Nor is this Summary intended to be used to limit the claimed
subject matter's scope.
[0006] A system for melting a substance may be provided. The system
may comprise at least one burner probe. The at least one burner
probe may comprise an absorber and a first wave guide configured to
transmit microwaves. The absorber may be configured to receive the
microwaves from the first wave guide and to convert energy from the
microwaves into heat. The system may further comprise a second wave
guide and a rotating wave guide. The rotating wave guide may be
positioned between the first wave guide and the second wave guide.
The rotating wave guide may comprise a plurality of sections
configured to rotate about a central axis.
[0007] Both the foregoing general description and the following
detailed description provide examples and are explanatory only.
Accordingly, the foregoing general description and the following
detailed description should not be considered to be restrictive.

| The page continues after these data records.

/-- **THE DOUBLING LIFT IN THE GEOMETRIC FRAME**: `(ω(S̃ g)Ψ)♮ = Ψ♮ ∘ a_{g⁻¹}` — on `Ψ♮` the diagonal `g^Δ` of
`Sp(W_𝔸)` acts by the geometric action `a_g` of `diagAct`. [cite: Weil1964, Chap. I n° 13 p. 160] -/
theorem geomFrame_omega_doublingLift (g : Sp𝔸) (Ψ : piSchwartzBruhat F (Fin (n + n))) (x : 𝕏𝔸) :
    ((geomFrame F T hT (adelicMpCont.omega F (Fin (n + n)) 𝕋 (doublingLift F T hT g) Ψ) :
        piSchwartzBruhat F (Fin (n + n))) : 𝕏𝔸 → ℂ) x =
      ((geomFrame F T hT Ψ : piSchwartzBruhat F (Fin (n + n))) : 𝕏𝔸 → ℂ) (diagAct F T hT g⁻¹ x) :=
  (congrArg (fun Φ : piSchwartzBruhat F (Fin (n + n)) =>
      chirp F (ratMatrix F (frameHalfRat F)) (Φ : 𝕏𝔸 → ℂ) x) (omega_doublingDeltaLift_doublingLift F T hT g Ψ)).trans
    (chirp_frameHalf_toOp_doublingParabolicFin F T hT g _ x)

/-- `(ω(S̃ g)Ψ)♮` as a function IS `Ψ♮ ∘ a_{g⁻¹}`. [cite: Weil1964, Chap. I n° 13 p. 160] -/
theorem coe_geomFrame_omega_doublingLift (g : Sp𝔸) (Ψ : piSchwartzBruhat F (Fin (n + n))) :
    ((geomFrame F T hT (adelicMpCont.omega F (Fin (n + n)) 𝕋 (doublingLift F T hT g) Ψ) :
        piSchwartzBruhat F (Fin (n + n))) : 𝕏𝔸 → ℂ) =
      fun x => ((geomFrame F T hT Ψ : piSchwartzBruhat F (Fin (n + n))) : 𝕏𝔸 → ℂ) (diagAct F T hT g⁻¹ x) :=
  funext (geomFrame_omega_doublingLift F T hT g Ψ)

/-- `x ↦ Ψ♮(a_{g⁻¹} x)` is again a Schwartz–Bruhat function (it is `(ω(S̃ g)Ψ)♮`) — the input of Weil's Lemme 5
(uniform theta majorants on compacta). [cite: Weil1964, Chap. III n° 41, Lemme 5 p. 192] -/
theorem geomFrame_comp_diagAct_mem (g : Sp𝔸) (Ψ : piSchwartzBruhat F (Fin (n + n))) :
    (fun x => ((geomFrame F T hT Ψ : piSchwartzBruhat F (Fin (n + n))) : 𝕏𝔸 → ℂ) (diagAct F T hT g⁻¹ x)) ∈
      piSchwartzBruhat F (Fin (n + n)) :=
  coe_geomFrame_omega_doublingLift F T hT g Ψ ▸ Subtype.coe_prop _

/-- **THE THETA DISTRIBUTION THROUGH THE DOUBLING LIFT**: `Θ(ω(S̃ g)Ψ) = Θ(Ψ♮ ∘ a_{g⁻¹})` — `Θ` is
`r_F(δ)`-invariant and blind to the rational chirp `t(C₀)`. [cite: Weil1964, Chap. III n° 41 Thm 6 p. 193] -/
theorem thetaDist_omega_doublingLift (g : Sp𝔸) (Ψ : piSchwartzBruhat F (Fin (n + n))) :
    thetaDist F (Fin (n + n))
        ((adelicMpCont.omega F (Fin (n + n)) 𝕋 (doublingLift F T hT g) Ψ : piSchwartzBruhat F (Fin (n + n))) : 𝕏𝔸 → ℂ) =
      thetaDist F (Fin (n + n)) fun x =>
        ((geomFrame F T hT Ψ : piSchwartzBruhat F (Fin (n + n))) : 𝕏𝔸 → ℂ) (diagAct F T hT g⁻¹ x) := by
  -- `Θ(Ψ') = Θ(ω(r_Fδ)Ψ') = Θ(t(C₀) ω(r_Fδ) Ψ') = Θ((Ψ')♮)`, `Ψ' = ω(S̃ g)Ψ`, and `(Ψ')♮ = Ψ♮ ∘ a_{g⁻¹}`
  have h1 := thetaDist_chirp_ratMatrix (frameHalfRat F)
    ((adelicMpCont.omega F (Fin (n + n)) 𝕋 (doublingDeltaLift F T hT)
      (adelicMpCont.omega F (Fin (n + n)) 𝕋 (doublingLift F T hT g) Ψ) : piSchwartzBruhat F (Fin (n + n))) : 𝕏𝔸 → ℂ)
  have h2 := thetaDist_omega_ratThetaLiftCont F 𝕋 (isUnit_det_doubledGramFin F T hT) (doublingDeltaRat F)
    (adelicMpCont.omega F (Fin (n + n)) 𝕋 (doublingLift F T hT g) Ψ)
  have h3 := congrArg (thetaDist F (Fin (n + n))) (coe_geomFrame_omega_doublingLift F T hT g Ψ)
  exact (h2.symm.trans h1.symm).trans h3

Further, features or variations may be provided in addition to
those set forth herein. For example, embodiments may be directed to
various feature combinations and sub-combinations described in the
detailed description.
BRIEF DESCRIPTION OF THE DRAWINGS
[0008] The accompanying drawings, which are incorporated in and
constitute a part of this disclosure, illustrate various
embodiments of the present invention. In the drawings:
[0009] FIG. 1 shows a microwave furnace;
[0010] FIG. 2 shows a refractory assembly;
[0011] FIG. 3 shows a melter assembly;
[0012] FIG. 4 shows power transfer elements;
[0013] FIG. 5 shows examples of absorption elements;
[0014] FIG. 6 shows an energy absorption simulation for absorption
elements;
[0015] FIG. 7 shows a focal pattern of microwaves as they enter a
melter assembly;
[0016] FIG. 8 shows a graph of temperature results for curing the
microwave furnace; and
[0017] FIG. 9 shows a refractory assembly.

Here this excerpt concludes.